Translation:You do not need it, and neither do we.

February 13, 2013



Why is the "it" translated to a "en" instead of a "le"? I would have thought the sentence should be" Tu ne l'as bas besoin, et nous non plus."


"en" is a special pronoun that replaced "de + noun" where the noun is something previously mentioned (i.e. the "it" in the English sentence).

Info: http://french.about.com/od/grammar/a/pron_adverbial_2.htm


This sentence has been here for five years and it still has not been answered. I have learned through Duo that "en" means "some" or "some of them" and le / la / l' means it. Can someone please explain to me where the "it" part of this sentence comes from. Thanks in advance.


Just read the very first comment and the response, both of them from five years ago on this page.

I am not sure how you arrived at the conclusion your question hasn't been answered in five years.


In English, it would be "neither do we"


That is now the translation on the top of this comments column. 4/17/14


this makes little sense in english - Would "You do not need it, and nor do we?" work?


Yes, 'nor do we' does work here, but it sounds rather formal and old-fashioned.
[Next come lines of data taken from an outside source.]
import Summits.BirchSwinnertonDyer.BirchSwinnertonDyer.Theses.SignedBaseChange
import HarnessLib

/-!
# K1 `TwistPairGreenbergProductDivisibility` (stmt-BirchSwinnertonDyer-20249, aside since rev 10) follows from
# K1′ `TwistPairGreenbergProductDivisibilitySplit` (stmt-BirchSwinnertonDyer-20502, the deciding crux)
# (route SignedBaseChange; helper `--supports` 20249)

At rev 10 (2026-08-27T08:54Z) the tenure planner restated the deciding crux K1 as K1′: the same
`∃ K …`-package with three splitting conjuncts inserted after `IsCoprime N d_K` — every prime of `N` split in
`K`, every prime of the twist parameter `d` split in `K`, and `2` split in `K` (the Heegner-side input the
descent item K2R″ consumes) — and the same `∀`-over-frames Greenberg PRODUCT divisibility. K1′ ⇒ K1 by
forgetting the three conjuncts; this file lands that implication against the route decls (the planner's
`Sketch5.k1_of_k1split` was checked against a local copy only), so that the banked aside 20249 closes by
modus ponens the moment 20502 does. Pure logic; no new definitions.
-/

-- D-0017: single-problem summit, the namespace repeats the problem name by design.
set_option linter.dupNamespace false
set_option autoImplicit false

namespace Summit.BirchSwinnertonDyer.BirchSwinnertonDyer.Theorems.SignedBaseChangeK1Glue

open Summit.BirchSwinnertonDyer.BirchSwinnertonDyer.Theses.SignedBaseChange

/-- **K1′ ⇒ K1**: `TwistPairGreenbergProductDivisibilitySplit → TwistPairGreenbergProductDivisibility` — drop
the three splitting conjuncts (`ℓ ∣ N` split, `ℓ ∣ d` split, `2` split) from K1′'s package; everything else,
including the `∀`-over-frames product divisibility, is VERBATIM the same. -/
theorem twistPairGreenbergProductDivisibility_of_split
    (h : TwistPairGreenbergProductDivisibilitySplit) : TwistPairGreenbergProductDivisibility := by
  intro hmodP W _ _ p _ hp5 hX hs
  obtain ⟨K, iF, iNF, ι, v, vbar, κ₁, κ₂, γ₁, γ₂, iPair, iD, N, iN, f, d, W', iE', iM', C, N', iN', f',
    h0, h1, h2, h3, h4, h5, h6, h7, h8, h9, h10, h11, h12, h13, h14, -, -, -, h15, h16, h17, hall⟩ :=
    h hmodP W p hp5 hX hs
  exact ⟨K, iF, iNF, ι, v, vbar, κ₁, κ₂, γ₁, γ₂, iPair, iD, N, iN, f, d, W', iE', iM', C, N', iN', f',
    h0, h1, h2, h3, h4, h5, h6, h7, h8, h9, h10, h11, h12, h13, h14, h15, h16, h17, hall⟩

end Summit.BirchSwinnertonDyer.BirchSwinnertonDyer.Theorems.SignedBaseChangeK1Glue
In everyday conversation 'neither do we' would be more normal. The way duolingo has it, "nor need we", is very awkward. I can't imagine it ever being used.


I use "nor to we" I think. Either way, it should be correct.


To need something is avoir besoin de quelque chose. In this sentence the thing needed is replaced by a pronoun which in French goes before the verb. But you still need the "of". So instead of "it" you need "of it", which is en.


'and nor need we' WHAT?


I translated it as you do not need SOME, and got it wrong, so now I'm wondering how you would say that. I tried google translate, and it failed miserably.


Maybe it's just because, in the negative, 'any' would usually be used, rather than 'some'. :) "You need some." "You do not need any."


Hmm... good point. I was trying to come up with scenarios in which "some" would work but not "any", but "any" does work better.


My 'You have no need of it, and neither do we' was given wrong. Can anyone point out to me why this is so?